**EXERCISE GOAL:** The lines below starting at the line containing "unramified of type" and ending at the line containing "base range point;" are to be repeated exactly, with both ends kept and nothing else added.

(Dataset excerpts)

========================

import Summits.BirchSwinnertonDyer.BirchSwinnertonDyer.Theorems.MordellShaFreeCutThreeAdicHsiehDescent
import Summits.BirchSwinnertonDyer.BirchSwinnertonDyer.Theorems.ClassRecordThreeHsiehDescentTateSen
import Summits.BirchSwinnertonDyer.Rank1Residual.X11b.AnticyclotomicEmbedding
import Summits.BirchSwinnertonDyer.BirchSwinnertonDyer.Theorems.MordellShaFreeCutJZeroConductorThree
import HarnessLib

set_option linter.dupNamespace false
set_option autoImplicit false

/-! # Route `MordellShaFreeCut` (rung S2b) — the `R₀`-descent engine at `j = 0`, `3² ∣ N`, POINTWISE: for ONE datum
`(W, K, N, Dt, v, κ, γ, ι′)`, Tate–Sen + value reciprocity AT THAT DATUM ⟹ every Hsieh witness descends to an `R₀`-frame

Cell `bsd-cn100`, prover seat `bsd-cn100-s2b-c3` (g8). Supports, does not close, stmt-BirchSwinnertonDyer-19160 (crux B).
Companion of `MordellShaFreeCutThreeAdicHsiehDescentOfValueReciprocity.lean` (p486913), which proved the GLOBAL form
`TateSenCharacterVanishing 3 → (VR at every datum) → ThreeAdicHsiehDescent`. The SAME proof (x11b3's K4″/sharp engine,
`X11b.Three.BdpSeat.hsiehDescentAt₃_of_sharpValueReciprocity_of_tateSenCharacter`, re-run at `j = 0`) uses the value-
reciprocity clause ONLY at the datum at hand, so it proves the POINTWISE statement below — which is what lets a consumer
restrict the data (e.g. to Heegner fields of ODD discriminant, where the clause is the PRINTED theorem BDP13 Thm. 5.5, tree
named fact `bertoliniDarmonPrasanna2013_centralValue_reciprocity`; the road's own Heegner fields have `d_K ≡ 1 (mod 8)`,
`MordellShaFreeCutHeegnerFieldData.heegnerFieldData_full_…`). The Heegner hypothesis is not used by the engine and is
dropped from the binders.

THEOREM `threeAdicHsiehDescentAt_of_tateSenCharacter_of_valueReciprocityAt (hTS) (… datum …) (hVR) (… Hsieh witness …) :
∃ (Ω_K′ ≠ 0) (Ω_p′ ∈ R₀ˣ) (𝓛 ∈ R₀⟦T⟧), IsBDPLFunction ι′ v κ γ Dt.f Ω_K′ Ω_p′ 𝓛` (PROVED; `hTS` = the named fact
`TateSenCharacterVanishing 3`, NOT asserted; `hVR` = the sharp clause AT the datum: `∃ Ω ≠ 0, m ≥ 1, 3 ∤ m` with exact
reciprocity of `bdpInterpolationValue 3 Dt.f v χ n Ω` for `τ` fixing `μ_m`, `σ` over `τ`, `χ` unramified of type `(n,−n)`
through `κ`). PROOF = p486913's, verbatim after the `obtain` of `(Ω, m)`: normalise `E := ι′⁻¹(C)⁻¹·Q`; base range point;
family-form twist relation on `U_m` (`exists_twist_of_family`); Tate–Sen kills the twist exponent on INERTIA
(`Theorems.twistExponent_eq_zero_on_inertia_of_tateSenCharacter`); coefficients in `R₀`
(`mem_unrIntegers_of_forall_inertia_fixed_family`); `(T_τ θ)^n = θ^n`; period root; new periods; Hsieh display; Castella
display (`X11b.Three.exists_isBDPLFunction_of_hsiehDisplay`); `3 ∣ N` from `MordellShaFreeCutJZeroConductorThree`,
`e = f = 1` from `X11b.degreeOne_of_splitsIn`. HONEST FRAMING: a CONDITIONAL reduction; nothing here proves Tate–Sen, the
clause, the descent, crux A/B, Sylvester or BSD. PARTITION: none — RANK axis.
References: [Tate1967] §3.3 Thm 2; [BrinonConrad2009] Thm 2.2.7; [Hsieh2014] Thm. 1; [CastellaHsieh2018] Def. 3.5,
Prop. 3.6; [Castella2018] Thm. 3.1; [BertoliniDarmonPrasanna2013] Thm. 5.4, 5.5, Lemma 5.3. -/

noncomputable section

========================

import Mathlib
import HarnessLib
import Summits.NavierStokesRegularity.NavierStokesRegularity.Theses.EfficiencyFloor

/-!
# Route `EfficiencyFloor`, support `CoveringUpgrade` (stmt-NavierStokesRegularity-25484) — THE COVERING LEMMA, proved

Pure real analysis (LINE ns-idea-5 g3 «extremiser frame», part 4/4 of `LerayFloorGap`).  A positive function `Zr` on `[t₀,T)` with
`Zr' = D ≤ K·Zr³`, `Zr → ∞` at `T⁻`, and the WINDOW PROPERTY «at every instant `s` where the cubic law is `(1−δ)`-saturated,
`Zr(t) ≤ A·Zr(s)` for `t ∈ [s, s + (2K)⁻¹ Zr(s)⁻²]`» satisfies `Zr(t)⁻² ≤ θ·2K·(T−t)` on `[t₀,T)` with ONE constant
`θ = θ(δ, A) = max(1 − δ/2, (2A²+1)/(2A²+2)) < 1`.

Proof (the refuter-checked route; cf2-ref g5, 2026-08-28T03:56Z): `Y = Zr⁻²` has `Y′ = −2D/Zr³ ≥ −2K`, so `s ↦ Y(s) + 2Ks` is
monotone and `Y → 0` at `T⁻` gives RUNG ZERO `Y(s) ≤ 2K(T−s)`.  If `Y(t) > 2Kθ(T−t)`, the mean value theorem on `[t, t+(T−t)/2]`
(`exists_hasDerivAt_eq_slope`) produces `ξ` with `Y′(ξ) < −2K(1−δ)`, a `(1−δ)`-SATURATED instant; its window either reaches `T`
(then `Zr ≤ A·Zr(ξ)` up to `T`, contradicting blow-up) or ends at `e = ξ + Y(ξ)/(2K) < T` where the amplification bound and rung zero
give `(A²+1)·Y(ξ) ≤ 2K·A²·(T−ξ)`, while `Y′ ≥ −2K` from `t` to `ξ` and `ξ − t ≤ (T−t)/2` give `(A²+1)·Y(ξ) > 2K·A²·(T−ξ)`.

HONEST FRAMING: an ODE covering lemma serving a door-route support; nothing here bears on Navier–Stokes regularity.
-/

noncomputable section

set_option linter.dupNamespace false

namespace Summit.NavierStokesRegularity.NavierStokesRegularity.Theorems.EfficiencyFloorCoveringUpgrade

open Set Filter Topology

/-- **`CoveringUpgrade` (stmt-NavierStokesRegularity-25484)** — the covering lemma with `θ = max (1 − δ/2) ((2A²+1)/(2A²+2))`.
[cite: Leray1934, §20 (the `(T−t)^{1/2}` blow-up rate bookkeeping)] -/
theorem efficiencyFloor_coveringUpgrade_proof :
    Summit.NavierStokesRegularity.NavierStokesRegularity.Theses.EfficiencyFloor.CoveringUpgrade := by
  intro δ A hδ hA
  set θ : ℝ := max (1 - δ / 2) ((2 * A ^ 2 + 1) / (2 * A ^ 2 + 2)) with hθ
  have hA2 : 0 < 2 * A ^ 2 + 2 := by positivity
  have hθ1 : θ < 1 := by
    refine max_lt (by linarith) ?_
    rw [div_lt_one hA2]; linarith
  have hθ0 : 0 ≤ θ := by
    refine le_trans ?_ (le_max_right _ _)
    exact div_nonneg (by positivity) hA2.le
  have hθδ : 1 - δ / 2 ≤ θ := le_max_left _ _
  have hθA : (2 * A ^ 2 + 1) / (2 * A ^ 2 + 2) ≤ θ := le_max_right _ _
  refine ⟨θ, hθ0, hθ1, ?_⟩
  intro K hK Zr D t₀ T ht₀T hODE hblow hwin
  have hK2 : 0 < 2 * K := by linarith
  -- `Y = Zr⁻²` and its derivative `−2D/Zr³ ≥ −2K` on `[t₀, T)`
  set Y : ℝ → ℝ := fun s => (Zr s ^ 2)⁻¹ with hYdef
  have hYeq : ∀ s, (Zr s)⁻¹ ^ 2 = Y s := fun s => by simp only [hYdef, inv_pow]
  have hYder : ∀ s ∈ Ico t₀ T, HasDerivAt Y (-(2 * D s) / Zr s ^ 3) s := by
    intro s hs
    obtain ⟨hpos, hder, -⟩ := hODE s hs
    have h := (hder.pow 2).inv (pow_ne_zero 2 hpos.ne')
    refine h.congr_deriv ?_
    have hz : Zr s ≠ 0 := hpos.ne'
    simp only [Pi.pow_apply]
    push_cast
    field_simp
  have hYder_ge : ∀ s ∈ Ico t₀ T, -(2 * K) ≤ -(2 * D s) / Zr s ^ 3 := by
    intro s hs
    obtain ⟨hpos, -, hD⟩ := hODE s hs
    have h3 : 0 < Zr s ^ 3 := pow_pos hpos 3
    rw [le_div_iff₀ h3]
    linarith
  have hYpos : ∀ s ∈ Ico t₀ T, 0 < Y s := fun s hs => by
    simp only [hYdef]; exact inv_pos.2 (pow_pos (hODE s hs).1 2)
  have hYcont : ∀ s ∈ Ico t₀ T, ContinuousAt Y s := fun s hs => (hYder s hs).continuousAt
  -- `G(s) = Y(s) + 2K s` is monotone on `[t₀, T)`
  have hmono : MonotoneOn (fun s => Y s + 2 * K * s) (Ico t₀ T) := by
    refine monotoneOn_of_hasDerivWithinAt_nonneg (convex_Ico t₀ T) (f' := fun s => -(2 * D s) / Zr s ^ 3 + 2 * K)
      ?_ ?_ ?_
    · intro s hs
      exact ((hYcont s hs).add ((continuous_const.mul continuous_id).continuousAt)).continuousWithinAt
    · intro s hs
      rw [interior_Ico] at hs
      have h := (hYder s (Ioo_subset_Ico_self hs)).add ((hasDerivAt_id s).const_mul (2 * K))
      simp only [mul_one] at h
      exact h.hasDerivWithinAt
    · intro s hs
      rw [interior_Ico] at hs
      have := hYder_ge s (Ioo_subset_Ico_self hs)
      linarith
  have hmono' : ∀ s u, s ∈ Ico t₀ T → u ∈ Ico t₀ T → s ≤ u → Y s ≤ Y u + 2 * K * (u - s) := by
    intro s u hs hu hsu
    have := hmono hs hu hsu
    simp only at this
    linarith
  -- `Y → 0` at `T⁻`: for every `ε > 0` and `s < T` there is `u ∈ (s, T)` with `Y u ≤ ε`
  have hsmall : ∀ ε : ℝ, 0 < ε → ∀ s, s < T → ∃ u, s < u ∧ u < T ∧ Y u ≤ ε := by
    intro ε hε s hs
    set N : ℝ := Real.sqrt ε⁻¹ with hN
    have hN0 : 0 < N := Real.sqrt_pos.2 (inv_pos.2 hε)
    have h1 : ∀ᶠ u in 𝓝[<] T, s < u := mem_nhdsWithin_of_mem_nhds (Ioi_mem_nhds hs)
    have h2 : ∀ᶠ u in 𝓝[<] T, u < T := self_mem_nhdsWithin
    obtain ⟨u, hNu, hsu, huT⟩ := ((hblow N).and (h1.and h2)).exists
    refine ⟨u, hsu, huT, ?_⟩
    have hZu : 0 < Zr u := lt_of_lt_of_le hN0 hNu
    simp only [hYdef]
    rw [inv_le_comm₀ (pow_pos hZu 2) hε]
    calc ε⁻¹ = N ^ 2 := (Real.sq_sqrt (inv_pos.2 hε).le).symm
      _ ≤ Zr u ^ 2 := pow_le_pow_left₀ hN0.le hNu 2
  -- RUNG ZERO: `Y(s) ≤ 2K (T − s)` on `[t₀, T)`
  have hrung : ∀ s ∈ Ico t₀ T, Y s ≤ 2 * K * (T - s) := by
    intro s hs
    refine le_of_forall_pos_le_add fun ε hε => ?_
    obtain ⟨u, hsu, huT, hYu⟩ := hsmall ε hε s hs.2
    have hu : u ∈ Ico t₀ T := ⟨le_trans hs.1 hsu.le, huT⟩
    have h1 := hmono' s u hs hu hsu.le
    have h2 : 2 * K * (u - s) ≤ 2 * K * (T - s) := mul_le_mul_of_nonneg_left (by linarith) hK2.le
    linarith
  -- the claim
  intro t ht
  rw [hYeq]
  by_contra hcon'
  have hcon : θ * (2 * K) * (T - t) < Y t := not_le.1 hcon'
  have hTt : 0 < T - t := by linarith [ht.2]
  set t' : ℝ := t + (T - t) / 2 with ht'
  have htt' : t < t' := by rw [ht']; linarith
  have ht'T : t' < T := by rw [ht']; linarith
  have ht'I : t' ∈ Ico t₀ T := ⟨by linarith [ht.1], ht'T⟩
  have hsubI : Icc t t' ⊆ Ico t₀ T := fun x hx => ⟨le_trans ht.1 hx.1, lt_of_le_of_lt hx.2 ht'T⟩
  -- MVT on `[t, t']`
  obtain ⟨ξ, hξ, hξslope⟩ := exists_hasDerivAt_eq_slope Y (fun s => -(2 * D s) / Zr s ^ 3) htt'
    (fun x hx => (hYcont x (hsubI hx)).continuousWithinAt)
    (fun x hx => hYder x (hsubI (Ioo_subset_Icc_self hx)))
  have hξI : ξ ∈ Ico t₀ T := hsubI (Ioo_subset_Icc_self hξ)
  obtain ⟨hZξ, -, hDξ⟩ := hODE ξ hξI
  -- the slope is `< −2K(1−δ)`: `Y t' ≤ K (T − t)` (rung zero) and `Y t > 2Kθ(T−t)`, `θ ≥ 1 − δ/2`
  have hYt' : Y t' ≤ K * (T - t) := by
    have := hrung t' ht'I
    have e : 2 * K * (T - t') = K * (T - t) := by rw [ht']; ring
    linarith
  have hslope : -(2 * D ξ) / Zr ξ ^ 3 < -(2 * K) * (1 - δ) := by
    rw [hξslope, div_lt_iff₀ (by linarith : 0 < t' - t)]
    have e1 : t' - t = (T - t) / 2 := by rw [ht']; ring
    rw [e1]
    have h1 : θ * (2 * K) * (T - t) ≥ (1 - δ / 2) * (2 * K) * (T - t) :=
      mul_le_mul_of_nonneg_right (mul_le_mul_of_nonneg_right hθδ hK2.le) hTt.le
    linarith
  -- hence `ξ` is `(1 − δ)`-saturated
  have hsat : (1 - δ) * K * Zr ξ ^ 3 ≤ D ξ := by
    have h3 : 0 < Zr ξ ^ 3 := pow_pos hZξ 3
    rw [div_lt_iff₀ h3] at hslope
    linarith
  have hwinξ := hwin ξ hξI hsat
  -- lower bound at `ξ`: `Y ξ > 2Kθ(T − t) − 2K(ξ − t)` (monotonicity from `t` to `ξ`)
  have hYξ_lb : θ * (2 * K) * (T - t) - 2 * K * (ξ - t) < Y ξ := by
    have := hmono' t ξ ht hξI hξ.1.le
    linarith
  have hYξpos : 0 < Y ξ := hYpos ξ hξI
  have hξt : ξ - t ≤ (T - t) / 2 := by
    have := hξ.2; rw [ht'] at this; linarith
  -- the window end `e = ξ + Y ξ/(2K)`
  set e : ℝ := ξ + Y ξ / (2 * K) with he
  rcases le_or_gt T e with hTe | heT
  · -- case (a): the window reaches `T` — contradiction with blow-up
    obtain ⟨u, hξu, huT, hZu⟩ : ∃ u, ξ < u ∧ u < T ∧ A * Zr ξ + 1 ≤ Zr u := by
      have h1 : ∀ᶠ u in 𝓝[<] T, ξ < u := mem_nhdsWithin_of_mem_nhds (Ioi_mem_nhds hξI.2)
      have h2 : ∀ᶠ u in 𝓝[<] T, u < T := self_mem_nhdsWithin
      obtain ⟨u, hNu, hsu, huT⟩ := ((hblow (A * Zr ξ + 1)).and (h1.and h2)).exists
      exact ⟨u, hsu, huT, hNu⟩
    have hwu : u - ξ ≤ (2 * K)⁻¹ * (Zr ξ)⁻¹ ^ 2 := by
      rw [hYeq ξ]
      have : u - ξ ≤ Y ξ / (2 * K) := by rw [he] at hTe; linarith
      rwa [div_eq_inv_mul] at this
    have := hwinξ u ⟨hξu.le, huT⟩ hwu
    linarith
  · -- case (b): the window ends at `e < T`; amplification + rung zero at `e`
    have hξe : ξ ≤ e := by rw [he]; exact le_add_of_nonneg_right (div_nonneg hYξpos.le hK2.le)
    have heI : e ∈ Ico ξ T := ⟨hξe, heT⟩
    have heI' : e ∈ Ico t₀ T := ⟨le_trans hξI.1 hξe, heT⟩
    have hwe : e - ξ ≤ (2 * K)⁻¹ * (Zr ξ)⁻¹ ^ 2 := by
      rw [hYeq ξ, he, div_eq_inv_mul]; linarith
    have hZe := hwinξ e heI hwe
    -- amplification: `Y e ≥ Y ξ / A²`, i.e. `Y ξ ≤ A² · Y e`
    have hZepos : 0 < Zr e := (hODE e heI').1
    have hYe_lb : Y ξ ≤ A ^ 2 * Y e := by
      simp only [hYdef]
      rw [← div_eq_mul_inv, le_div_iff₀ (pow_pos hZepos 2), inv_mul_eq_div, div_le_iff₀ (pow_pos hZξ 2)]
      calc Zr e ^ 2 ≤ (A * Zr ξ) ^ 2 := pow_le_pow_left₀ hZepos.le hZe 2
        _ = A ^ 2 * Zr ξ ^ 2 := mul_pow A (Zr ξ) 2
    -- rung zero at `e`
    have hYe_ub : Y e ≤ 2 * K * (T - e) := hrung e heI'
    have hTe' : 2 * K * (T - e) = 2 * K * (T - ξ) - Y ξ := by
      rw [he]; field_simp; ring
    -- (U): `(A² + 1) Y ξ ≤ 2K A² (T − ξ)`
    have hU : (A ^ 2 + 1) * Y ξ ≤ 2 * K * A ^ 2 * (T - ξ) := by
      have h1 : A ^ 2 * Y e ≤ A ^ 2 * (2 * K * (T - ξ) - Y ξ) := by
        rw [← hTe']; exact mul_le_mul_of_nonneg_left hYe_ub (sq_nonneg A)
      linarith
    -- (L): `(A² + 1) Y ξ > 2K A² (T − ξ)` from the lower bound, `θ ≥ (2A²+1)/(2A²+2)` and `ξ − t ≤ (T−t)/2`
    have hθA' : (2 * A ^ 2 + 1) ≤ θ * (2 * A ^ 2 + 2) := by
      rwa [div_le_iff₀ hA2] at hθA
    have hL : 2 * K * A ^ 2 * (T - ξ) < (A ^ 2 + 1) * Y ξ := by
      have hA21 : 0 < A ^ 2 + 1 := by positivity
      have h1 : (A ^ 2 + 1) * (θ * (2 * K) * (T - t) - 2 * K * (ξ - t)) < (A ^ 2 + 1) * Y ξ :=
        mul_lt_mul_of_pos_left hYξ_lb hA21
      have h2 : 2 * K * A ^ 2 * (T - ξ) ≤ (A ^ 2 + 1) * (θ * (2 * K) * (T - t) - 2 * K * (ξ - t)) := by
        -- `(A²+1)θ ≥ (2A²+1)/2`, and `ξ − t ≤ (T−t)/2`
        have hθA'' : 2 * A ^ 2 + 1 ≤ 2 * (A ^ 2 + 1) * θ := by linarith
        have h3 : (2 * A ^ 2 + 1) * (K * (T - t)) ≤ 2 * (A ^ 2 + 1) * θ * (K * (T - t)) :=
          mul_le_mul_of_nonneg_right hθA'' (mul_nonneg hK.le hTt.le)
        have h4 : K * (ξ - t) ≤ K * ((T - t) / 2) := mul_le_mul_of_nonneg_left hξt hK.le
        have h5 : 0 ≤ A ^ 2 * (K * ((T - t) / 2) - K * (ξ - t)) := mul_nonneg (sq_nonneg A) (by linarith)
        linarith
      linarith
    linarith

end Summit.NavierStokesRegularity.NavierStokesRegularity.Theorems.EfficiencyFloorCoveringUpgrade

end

========================

**RESPONSE TO THE EXERCISE:**
reciprocity of `bdpInterpolationValue 3 Dt.f v χ n Ω` for `τ` fixing `μ_m`, `σ` over `τ`, `χ` unramified of type `(n,−n)`
through `κ`). PROOF = p486913's, verbatim after the `obtain` of `(Ω, m)`: normalise `E := ι′⁻¹(C)⁻¹·Q`; base range point;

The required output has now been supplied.